• _WORK TASK_
Would you give the number of lines below in which the string "above" appears? Nothing else is needed.

[Stored items]
★ ★ ★ ★

-- earlier UnramifiedFermatWitness (stmt-Langlands-17962, replaced 2026-08-17T06:50:50Z -> stmt-Langlands-18025): retired by None — ∀ (K : Type) [Field K] [NumberField K], NumberField.IsCMField K → ∀ (Kav : Type) [Field Kav] [Algebra K Kav], FiniteDimensional K Kav → ∀ (n : ℕ), 2 ≤ n → ∀ (ℓ : ℕ) [Fact ℓ.Prime], n ^ 2 < ℓ → 2 * n < ℓ → Algebra.IsUnramifiedIn (NumberField.RingOfIntegers K) (Ideal.span 
/-- item stmt-Langlands-18025 · crux · rank 2 · open · by planner
why it might fail: the Stickelberger types of Fermat χ-pieces (as N, χ vary with ℓ ∤ N, χ non-self-dual à la Qian) may miss some semisimple niveau-n inertial types of digits {0,…,n−1}, and NON-semisimple r̄|Γ_K_v are not reached at t ≡ 0; enormous/decomposed-generic may not survive Qian's K'.
sources: Qian2022, Katz2009, Washington1997, IrelandRosen1990, BarnetlambEtAl2014, ACCGHLNSTT2023
[crux] THE DOOR — ℓ-unramified potential residual automorphy in weight zero, delivered as the
hypothesis bundle (1)–(5) of ACC+ Thm 6.1.1 (weight 0): under X's hypotheses there are a finite
Galois CM K'/K, linearly disjoint from K^av, with ℓ UNRAMIFIED in K', a compactness witness hcpt', a
residual representation τ' of r|Γ_K' that is absolutely irreducible, decomposed generic, enormous on
Γ_K'(ζ_ℓ) with a scalar element off it, the transported analytic hypotheses (r|Γ_K' a.e. unramified,
crystalline of labelled weights {0,…,n−1} at every w ∣ ℓ), and a WITNESS: a cuspidal π of GL_n(𝔸_K')
of weight 0, unramified above ℓ, and a framed r₀ with the HLTT property of r_ι(π) whose residual
representation is τ' (mechanism: Stickelberger dial at the Fermat point + ℓ-adic local constancy +
Moret-Bailly with unramified E'_v + Qian's ℓ'-switch). Rev 2 (route-repair 2026-08-17): the HLTT
predicate is WRITTEN OUT over facts-free vocabulary (for every rational prime q ≠ ℓ above which π is
unramified and every v ∣ q, r₀ is unramified at v with the Frobenius characteristic polynomial
predicted by π's Satake parameter) and the term uses the abbreviations k := 𝔽̄
(padicAlgClResidueField ℓ), H := Γ_K(ζ -/
@[route_item "route-Langlands-StickelbergerDial", crux]
def UnramifiedFermatWitness : Prop :=
  ∀ (K : Type) [Field K] [NumberField K], NumberField.IsCMField K → ∀ (Kav : Type) [Field Kav] [Algebra K Kav], FiniteDimensional K Kav → ∀ (n : ℕ), 2 ≤ n → ∀ (ℓ : ℕ) [Fact ℓ.Prime], n ^ 2 < ℓ → 2 * n < ℓ → Algebra.IsUnramifiedIn (NumberField.RingOfIntegers K) (Ideal.span {(ℓ : ℤ)}) → let k := Literature.NumberTheory.GaloisRepresentations.padicAlgClResidueField ℓ; ∀ (ι : PadicAlgCl ℓ ≃+* ℂ) (r : Literature.NumberTheory.GaloisRepresentations.FramedGaloisRep K (PadicAlgCl ℓ) n) (τ : Field.absoluteGaloisGroup K →* GL (Fin n) k), (∀ᶠ v in cofinite, r.IsUnramifiedAt v) → (∀ (v : IsDedekindDomain.HeightOneSpectrum (NumberField.RingOfIntegers K)) (hv : (ℓ : NumberField.RingOfIntegers K) ∈ v.asIdeal), let D := Literature.NumberTheory.PAdicHodge.fontainePstAdicCompletion v ℓ hv; D.IsCrystallineFramed (r.toLocal v) ∧ (letI := D.algebra; ∀ τ' : v.adicCompletion K →ₐ[ℚ_[ℓ]] PadicAlgCl ℓ, r.labelledHodgeTateWeightsAt v D.algebra D.𝔅 τ'.toRingHom = (Multiset.range n).map fun i : ℕ => (i : ℤ))) → r.IsResidualRepOf (RingHom.id _) τ → Literature.NumberTheory.GaloisRepresentations.IsAbsIrreducible τ → Literature.NumberTheory.GaloisRepresentations.IsDecomposedGeneric τ → let H := Literature.NumberTheory.GaloisRepresentations.absGaloisGroupAdjoinRootsOfUnity K ℓ; Literature.NumberTheory.GaloisRepresentations.IsAbsIrreducible (τ.comp H.subtype) → Literature.NumberTheory.GaloisRepresentations.Subgroup.IsEnormous (H.map τ) → (∃ σ : Field.absoluteGaloisGroup K, σ ∉ H ∧ ∃ c : k, (τ σ).1 = c • 1) → ∃ (K' : Type) (_ : Field K') (_ : NumberField K') (_ : Algebra K K'), let H' := Literature.NumberTheory.GaloisRepresentations.absGaloisGroupAdjoinRootsOfUnity K' ℓ; IsGalois K K' ∧ NumberField.IsCMField K' ∧ IsField (TensorProduct K Kav K') ∧ Algebra.IsUnramifiedIn (NumberField.RingOfIntegers K') (Ideal.span {(ℓ : ℤ)}) ∧ ∃ (hcpt' : _) (τ' : Field.absoluteGaloisGroup K' →* GL (Fin n) k) (π : Literature.NumberTheory.Automorphic.CuspidalAutomorphicRepData n K' hcpt') (r₀ : Literature.NumberTheory.GaloisRepresentations.FramedGaloisRep K' (PadicAlgCl ℓ) n), (∀ᶠ w in cofinite, (r.restrictField K').IsUnramifiedAt w) ∧ (∀ (w : IsDedekindDomain.HeightOneSpectrum (NumberField.RingOfIntegers K')) (hw : (ℓ : NumberField.RingOfIntegers K') ∈ w.asIdeal), let D := Literature.NumberTheory.PAdicHodge.fontainePstAdicCompletion w ℓ hw; D.IsCrystallineFramed ((r.restrictField K').toLocal w) ∧ (letI := D.algebra; ∀ τ'' : w.adicCompletion K' →ₐ[ℚ_[ℓ]] PadicAlgCl ℓ, (r.restrictField K').labelledHodgeTateWeightsAt w D.algebra D.𝔅 τ''.toRingHom = (Multiset.range n).map fun i : ℕ => (i : ℤ))) ∧ (r.restrictField K').IsResidualRepOf (RingHom.id _) τ' ∧ Literature.NumberTheory.GaloisRepresentations.IsAbsIrreducible τ' ∧ Literature.NumberTheory.GaloisRepresentations.IsDecomposedGeneric τ' ∧ Literature.NumberTheory.GaloisRepresentations.IsAbsIrreducible (τ'.comp H'.subtype) ∧ Literature.NumberTheory.GaloisRepresentations.Subgroup.IsEnormous (H'.map τ') ∧ (∃ σ : Field.absoluteGaloisGroup K', σ ∉ H' ∧ ∃ c : k, (τ' σ).1 = c • 1) ∧ π.1.HasWeightZero ∧ (∀ q : ℕ, q.Prime → q ≠ ℓ → (∀ w : IsDedekindDomain.HeightOneSpectrum (NumberField.RingOfIntegers K'), (q : NumberField.RingOfIntegers K') ∈ w.asIdeal → π.1.IsUnramifiedAt w) → ∀ v : IsDedekindDomain.HeightOneSpectrum (NumberField.RingOfIntegers K'), (q : NumberField.RingOfIntegers K') ∈ v.asIdeal → ∀ α : Multiset ℂ, π.1.HasSatakeParamAt v α → r₀.IsUnramifiedAt v ∧ r₀.HasFrobCharpolyAt v (Literature.NumberTheory.Automorphic.arithFrobPolyOfSatake ι v.residueCard n α)) ∧ r₀.IsResidualRepOf (RingHom.id _) τ' ∧ ∀ w : IsDedekindDomain.HeightOneSpectrum (NumberField.RingOfIntegers K'), (ℓ : NumberField.RingOfIntegers K') ∈ w.asIdeal → π.1.IsUnramifiedAt w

★ ★ ★ ★

• _TASK SOLUTION_
2